Verifica-se que a recorrente incide em comportamento processual contraditório, o qual é vedado pelo ordenamento jurídico. Isso porque, embora tenha interposto o presente recurso ao argumento de não possuir condições econômicas para arcar com as custas e despesas processuais, promoveu o recolhimento das custas iniciais, após o indeferimento da tutela recursal de urgência, conforme se pode averiguar às fls. 114-116 dos autos de origem.

Ou seja, ao praticar ato incompatível com a vontade de recorrer, a parte incidiu nos termos do art. 1.000, caput e parágrafo único, do CPC/2015, ocorrendo, portando, a preclusão lógica neste tema. (...)

A propósito, corroborando tal posicionamento, preconiza a Súmula n. 51, desta Corte de Justiça, in verbis: "O pedido de justiça gratuita seguido do pagamento do preparo pelo recorrente é considerado ato incompatível com o interesse de recorrer, impossibilitando o conhecimento do recurso no ponto".

Dessa feita, em razão da prática de ato incompatível com a vontade de recorrer, o presente agravo não pode ser conhecido.

(TJ-SC - AI: 40122188520198240000 São Miguel do Oeste 4012218-85.2019.8.24.0000, Relator: André Luiz Dacol, Data de Julgamento: 02/07/2019, Sexta Câmara de Direito Civil)

As decisões supramencionadas, embora resultem na sucumbência da garantia legal (art. 7º e art. 139, §1º) e constitucional (art. 5º, LXXIV, da CF) de isonomia processual frente a uma ultrapassada concepção da gratuidade de justiça, ainda não refletem, em sua inteireza, o modus operandi que se instaurou na Corte catarinense após o referendo da Súmula nº 51 do TJ/SC.

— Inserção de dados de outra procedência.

import Mathlib
import Summits.AtomisticToContinuum.Crystallization.Theses.PricedLinkCensus
import Summits.AtomisticToContinuum.Crystallization.Theorems.ChargedEnergyGap.Negative.Unconditional
import Summits.AtomisticToContinuum.Crystallization.Theorems.PricedLinkCensusStackingHingeHcpChargedOfPriced
import Literature.MathematicalPhysics.StatisticalMechanics.LennardJonesClusters
import Literature.MathematicalPhysics.StatisticalMechanics.BarlowStacking
import Literature.MathematicalPhysics.StatisticalMechanics.HaggStacking

/-!
# Route PricedLinkCensus — the squeeze of line Sketch (weak hcp windows) for `StackingHinge`
(stub `stub_hcpCharged_of_weak` of line Sketch, stmt-AtomisticToContinuum-14993)

Fix an hcp scale `(a, h)` and suppose the WEAK FINITE FORM of the hard stub of the line holds for
it (`WeakHcpWindowsAt a h`, inlined in the signature): for all `(δ₀, R, ε)` there are
`η, β, L, ρ > 0` such that for every injective `δ₀`-separated `y : Fin N → ℝ³` with

  `#B_L ≤ β·N`  and  `E_LJ(y) ≤ N·(e* + η)`,

at least `ρ·N` sites have their `R`-window two-way `ε`-matched with a rigid image of the hcp
stacking `barlowStacking a h alternatingHagg`.  Here `e* = ⨅_Q e_LJ(Q)` is the periodic infimum
and `B_L` is the set of sites `i` whose `L·nn_i`-window contains a site that is not charge-free at
tolerance `1/100`.  Suppose also `ChargeFreeWindows`.  Then along every sequence `x N` of
Lennard-Jones ground states and for every window `(R, ε)` there is `ρ > 0` with `ρ N ≤ #M`
eventually (a fortiori frequently), `M` the matched sites.

Proof.  `δ₀` from `LennardJonesMinimalDistance_holds`; `η, β, L, ρ` from the hypothesis at
`(δ₀, R, ε)`; a ground state is injective, `δ₀`-separated and has `interactionEnergy = E(N)`;
`E(N)/N → e*` (`ChargedEnergyGapNegative.crysEnergyLimit`) gives eventually `E(N) < N (e* + η)`,
and `#B_L/N → 0` (`ChargeFreeWindows` at radius `L`) gives eventually `#B_L < β N` (both for
`N ≥ 1`); so eventually both premises of the weak form hold at `y = x N`.

All `[folklore]`; pure bookkeeping (Mathlib filters).
-/

namespace Summit.AtomisticToContinuum.Crystallization.Theorems.PricedHcpWindowsWeakSqueeze

open Filter Topology
open Literature.MathematicalPhysics.StatisticalMechanics
open Literature.Geometry.DiscreteGeometry

/-- **The squeeze, weak form** (stub `stub_hcpCharged_of_weak` of line Sketch for
`StackingHinge`).  If the weak finite form of the hard stub holds for the hcp scale `(a, h)` (for
all `(δ₀, R, ε)` there are `η, β, L, ρ > 0` such that every injective `δ₀`-separated
configuration with `#B_L ≤ β N` bad `L`-windows and energy `≤ N (e* + η)` has `≥ ρ N` sites whose
`R`-window is two-way `ε`-matched with a rigid image of `barlowStacking a h alternatingHagg`) and
`ChargeFreeWindows` holds, then along every sequence of Lennard-Jones ground states and for every
window `(R, ε)` the matched sites have positive upper density.  Proof: `δ₀` from
`LennardJonesMinimalDistance_holds`; `η, β, L, ρ` from the hypothesis at `(δ₀, R, ε)`; ground
states are injective, `δ₀`-separated, with `interactionEnergy = groundStateEnergy`;
`E(N)/N → e*` (`ChargedEnergyGapNegative.crysEnergyLimit`) and `#B_L/N → 0` (`ChargeFreeWindows`
at radius `L`) make both premises hold eventually; `Filter.Eventually.frequently`. [folklore] -/
theorem stub_hcpCharged_of_weak : ∀ (a h : ℝ), (∀ δ₀ : ℝ, 0 < δ₀ → ∀ R ε : ℝ, 0 < R → 0 < ε → ∃ η β L ρ : ℝ, 0 < η ∧ 0 < β ∧ 0 < L ∧ 0 < ρ ∧ ∀ (N : ℕ) (y : Fin N → EuclideanSpace ℝ (Fin 3)), Function.Injective y → (∀ i j : Fin N, i ≠ j → δ₀ ≤ dist (y i) (y j)) → (Nat.card {i : Fin N // ¬ (∀ j : Fin N, dist (y i) (y j) ≤ L * Literature.Geometry.DiscreteGeometry.nearestDist y i → Literature.Geometry.DiscreteGeometry.IsChargeFree (1 / 100 : ℝ) y j)} : ℝ) ≤ β * N → Literature.MathematicalPhysics.StatisticalMechanics.interactionEnergy Literature.MathematicalPhysics.StatisticalMechanics.lennardJones y ≤ (N : ℝ) * ((⨅ Q : Literature.MathematicalPhysics.StatisticalMechanics.PeriodicConfiguration 3, Q.energyPerParticle Literature.MathematicalPhysics.StatisticalMechanics.lennardJones) + η) → ρ * (N : ℝ) ≤ (Nat.card {i : Fin N // ∃ g : EuclideanSpace ℝ (Fin 3) ≃ᵃⁱ[ℝ] EuclideanSpace ℝ (Fin 3), (∀ j : Fin N, dist (y i) (y j) ≤ R → ∃ z ∈ Literature.MathematicalPhysics.StatisticalMechanics.barlowStacking a h Literature.MathematicalPhysics.StatisticalMechanics.alternatingHagg, dist (y j) (g z) ≤ ε) ∧ (∀ z ∈ Literature.MathematicalPhysics.StatisticalMechanics.barlowStacking a h Literature.MathematicalPhysics.StatisticalMechanics.alternatingHagg, dist (y i) (g z) ≤ R → ∃ j : Fin N, dist (y j) (g z) ≤ ε)} : ℝ)) → Summit.AtomisticToContinuum.Crystallization.Theses.PricedLinkCensus.ChargeFreeWindows → ∀ x : (N : ℕ) → (Fin N → EuclideanSpace ℝ (Fin 3)), (∀ N, Literature.MathematicalPhysics.StatisticalMechanics.IsGroundState Literature.MathematicalPhysics.StatisticalMechanics.lennardJones (x N)) → ∀ R ε : ℝ, 0 < R → 0 < ε → ∃ ρ : ℝ, 0 < ρ ∧ ∃ᶠ N : ℕ in Filter.atTop, ρ * (N : ℝ) ≤ (Nat.card {i : Fin N // ∃ g : EuclideanSpace ℝ (Fin 3) ≃ᵃⁱ[ℝ] EuclideanSpace ℝ (Fin 3), (∀ j : Fin N, dist (x N i) (x N j) ≤ R → ∃ z ∈ Literature.MathematicalPhysics.StatisticalMechanics.barlowStacking a h Literature.MathematicalPhysics.StatisticalMechanics.alternatingHagg, dist (x N j) (g z) ≤ ε) ∧ (∀ z ∈ Literature.MathematicalPhysics.StatisticalMechanics.barlowStacking a h Literature.MathematicalPhysics.StatisticalMechanics.alternatingHagg, dist (x N i) (g z) ≤ R → ∃ j : Fin N, dist (x N j) (g z) ≤ ε)} : ℝ) := by
  intro a h hW hCFW x hx R ε hR hε
  obtain ⟨δ₀, hδ₀, hsep⟩ := LennardJonesMinimalDistance_holds
  obtain ⟨η, β, L, ρ, hη, hβ, hL, hρ, hmain⟩ := hW δ₀ hδ₀ R ε hR hε
  have hb := hCFW L hL x hx
  have hE := ChargedEnergyGapNegative.crysEnergyLimit
  refine ⟨ρ, hρ, Filter.Eventually.frequently ?_⟩
  have hb' := (tendsto_order.1 hb).2 β hβ
  have hE' := (tendsto_order.1 hE).2
    ((⨅ Q : PeriodicConfiguration 3, Q.energyPerParticle lennardJones) + η)
    (lt_add_of_pos_right _ hη)
  filter_upwards [hb', hE', eventually_gt_atTop 0] with N hbN hEN hpos
  have hNr : (0 : ℝ) < N := by exact_mod_cast hpos
  obtain ⟨hinj, hEq⟩ := hx N
  rw [div_lt_iff₀ hNr] at hbN hEN
  refine hmain N (x N) hinj (fun i j hij => hsep N (x N) (hx N) i j hij) hbN.le ?_
  rw [hEq]
  linarith

end Summit.AtomisticToContinuum.Crystallization.Theorems.PricedHcpWindowsWeakSqueeze
import Mathlib.Algebra.BigOperators.Fin
import Mathlib.Data.Matrix.Mul
import Mathlib.Order.ConditionallyCompleteLattice.Basic
import Literature.Computability.Cryptography.TCount
import Literature.Computability.QuantumComplexity.StabilizerRank
import HarnessLib

/-!
# Stabilizer vectors and stabilizer rank over a commutative ring (the integral Clifford dictionary)

Topic `Literature/Computability/QuantumComplexity`; definition request `defn-stabilizerRankOver`
(route `QuantumAdvantage/ModularRank`, items `ModularRankTransfer`, `ModularRankSuperpoly`,
`ModularRankPoly`, which inline these notions).

All matrices of Clifford+`T` circuits have entries in `ℤ[1/√2, i] = 𝔻[ω]`, `ω = e^{iπ/4}`, and
after multiplication by `√2^k` (`k` = number of Hadamard gates, a *denominator exponent*) in the
ring of cyclotomic integers `ℤ[ω]` (Giles–Selinger 2013, §3 Def. 1 and §3.2 Def. 3). The scaled
gates `√2·H = [[1, 1], [1, −1]]`, `S = diag(1, ω²)`, `T = diag(1, ω)`, `CNOT` therefore make sense
over ANY commutative ring `F` with a chosen element `r` playing the role of `ω` — the intended
instances being `F = ℂ, r = ω` and the residue fields `F = ZMod p`, `p ≡ 1 (mod 8)`, `r⁴ = −1`
(reduction of `ℤ[ω]` modulo a prime above `p`). This file sets up that dictionary and the
resulting field-generic stabilizer rank:

* `hadamardScaled F`, `phaseOver a`, `cnotOver F` — the gate matrices over `F`;
* `modGateMat r q` — the matrix over `F` of a placed Clifford+`T` gate `q : QGate cliffordT n`
  (`H ↦ √2·H`, `S ↦ diag(1, r²)`, `T ↦ diag(1, r)`, `CNOT ↦ CNOT`, oracle queries `↦ 1`), and
  `modGateEval r C` — the matrix of a circuit, first gate rightmost (the convention of
  `QCircuit.toMatrix`);
* `stabilizerVectorsOver r n` — the (unnormalised) stabilizer vectors over `F`: `M e₀` for `M`
  the matrix of a `T`-free oracle-free Clifford+`T` circuit and `e₀ = Pi.single 0ⁿ 1`
  (over `ℂ`: `√2^{#H}` times the stabilizer states `C|0ⁿ⟩` of `StabilizerRank.lean`,
  Aaronson–Gottesman 2004, Thm. 1);
* `magicVectorOver r n = (x ↦ r^{|x|})` — over `ℂ` this is `√2ⁿ · |T⟩^{⊗n}`;
* `RepresentableOver r k v` — `v` is an `F`-linear combination of `k` stabilizer vectors — and
  `stabilizerRankOver r v = χ_F(v)`, the least such `k` (Peleg–Shpilka–Volk 2022, §2.1: the
  stabilizer rank of a *function* `𝔽₂ⁿ → ℂ` w.r.t. unnormalised stabilizer functions —
  "normalization has no effect on the stabilizer rank" — read verbatim with coefficients in `F`).

API: unfolding (`modGateEval_nil/cons/append`), `e₀` and closure of `stabilizerVectorsOver`
under `T`-free words, monotonicity of representability in `k` (`RepresentableOver.mono`) and the
resulting `stabilizerRankOver_le_iff`, the LIST form of representability used verbatim by the
route items (`representableOver_iff_exists_list`), the REDUCTION LEMMA along ring homomorphisms
`θ : F →+* K` (`modGateEval_map`, `magicVectorOver_map`, `RepresentableOver.map`,
`stabilizerRankOver_map_le` — rank can only drop under reduction), and the bridge
`modGateEval_eq_inline` to the inline evaluation term of `Theses/ModularRank.lean` (which sends
`T ↦ 1`; the two agree on `T`-free circuits).

## References

* B. Giles, P. Selinger, *Exact synthesis of multiqubit Clifford+T circuits*, Phys. Rev. A 87
  (2013) 032332, arXiv:1212.0506: §3 Def. 1 (`ℤ[ω]`, `𝔻[ω] = ℤ[1/√2, i]`), §3.2 Def. 3
  (denominator exponents `√2^k t ∈ ℤ[ω]`).
* S. Peleg, A. Shpilka, B. L. Volk, *Lower bounds on stabilizer rank*, Quantum 6 (2022) 652,
  §2.1 (stabilizer functions `i^{ℓ(x)} (−1)^{q(x)} 1_A`, stabilizer rank of a function).
* S. Bravyi, D. Gosset, *Improved classical simulation of quantum circuits dominated by
  Clifford gates*, PRL 116 (2016) 250501, §I (stabilizer states `V|0^t⟩`, `χ_t(δ)`).
* S. Aaronson, D. Gottesman, *Improved simulation of stabilizer circuits*, PRA 70 (2004)
  052328, §I and Thm. 1 (Clifford generators `H, S, CNOT`; stabilizer states).

## Design choices

* `T ↦ diag(1, r)` (not `1`): then `modGateEval` is a ring-generic semantics of ALL oracle-free
  Clifford+`T` circuits (over `ℂ`, `r = ω`, it is `√2^{#H} • C.toMatrix`); stabilizer vectors
  only use `T`-free circuits, where the choice is immaterial (`modGateEval_eq_inline`).
* `RepresentableOver` is stated with `Fin k`-indexed families, parallel to `stabilizerRank`;
  the list form of the route items is `representableOver_iff_exists_list`.
* `stabilizerRankOver` is an `ℕ`-valued `sInf`; `sInf ∅ = 0` is the junk value (over a field of
  characteristic `≠ 2` with `r⁴ = −1` every vector is representable — `X = H S S H` up to the
  unit `2` — which is proved in a sibling file, not here). No hypothesis on `r` is built in.
* Mathlib has no stabilizer formalism (searched `stabilizer rank`, `Clifford`, `qubit`); the
  tree's `ℂ`-side notions are `stabilizerStates`, `stabilizerRank` (`StabilizerRank.lean`).
-/

noncomputable section

namespace Literature.Computability.QuantumComplexity

open Matrix Cryptography

variable {F K : Type*} [CommRing F] [CommRing K] {n : ℕ}

/-! ### The gate matrices over a commutative ring -/

/-- The **scaled Hadamard matrix** `√2·H = [[1, 1], [1, −1]]` over `F` (entry `−1` at `(1,1)`,
`1` elsewhere). [Giles–Selinger 2013, §3.2 (denominator exponents: `√2·H` has entries in
`ℤ[ω]`)] [cite: GilesSelinger2013, §3.2 Def. 3] -/
def hadamardScaled (F : Type*) [CommRing F] : Matrix (QReg 1) (QReg 1) F :=
  Matrix.of fun x y => if x 0 = true ∧ y 0 = true then (-1 : F) else 1

/-- The phase matrix `diag(1, a)` over `F` (`a = r²` for `S`, `a = r` for `T`).
[Nielsen–Chuang 2010, §4.2 (`S = diag(1, i)`, `T = diag(1, e^{iπ/4})`)] [folklore] -/
def phaseOver (a : F) : Matrix (QReg 1) (QReg 1) F :=
  Matrix.of fun x y => if x = y then (if x 0 = true then a else 1) else 0

/-- The controlled-NOT matrix over `F` (control wire `0`, target wire `1`), the `0/1` pattern of
`Cryptography.cnot`. [Nielsen–Chuang 2010, §1.3.2] [folklore] -/
def cnotOver (F : Type*) [CommRing F] : Matrix (QReg 2) (QReg 2) F :=
  Matrix.of fun x y => if x 0 = y 0 ∧ x 1 = (y 1 ^^ y 0) then (1 : F) else 0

Isto porque, conquanto as referidas decisões, ao menos, mencionem as condições financeiras alegadas pelas partes aos autos, impera, por incidência do Enunciado, a regra de sequer verificar e/ou relatar os fundamentos e documentos apresentados pela parte recorrente à gratuidade de justiça quando essa, por ocasião do recurso, recolhe o preparo.

Valendo-se da plataforma de pesquisa disponibilizada pelo sítio eletrônico40 Jusbrasil41, foram pesquisados acórdãos por meio das palavras-chave (i) “Súmula 51”, isolada por aspas, e (ii) gratuidade de justiça, restringindo-se o âmbito de busca a julgados da Corte catarinense. Em todos os trinta resultados válidos42, o pedido recursal à justiça gratuita, por aplicabilidade da Súmula nº 51 do TJ/SC, não foi conhecido, sendo que, em 67% das decisões, sequer há menção aos fundamentos e documentos financeiros apresentados pelas partes, conforme delineado no gráfico abaixo e na Tabela 3 (Anexo).

Constata-se que a ampla projeção de que goza a Súmula nº 51 do TJ/SC, associada à conveniência de seu teor eminentemente defensivo, implica acelerada anulação de todo o avanço legislativo no regramento da gratuidade de justiça, favorecendo a replicação sistemática de decisões incoerentes que soterram as inovações consagradas pelos §§5º e 6º do art. 98.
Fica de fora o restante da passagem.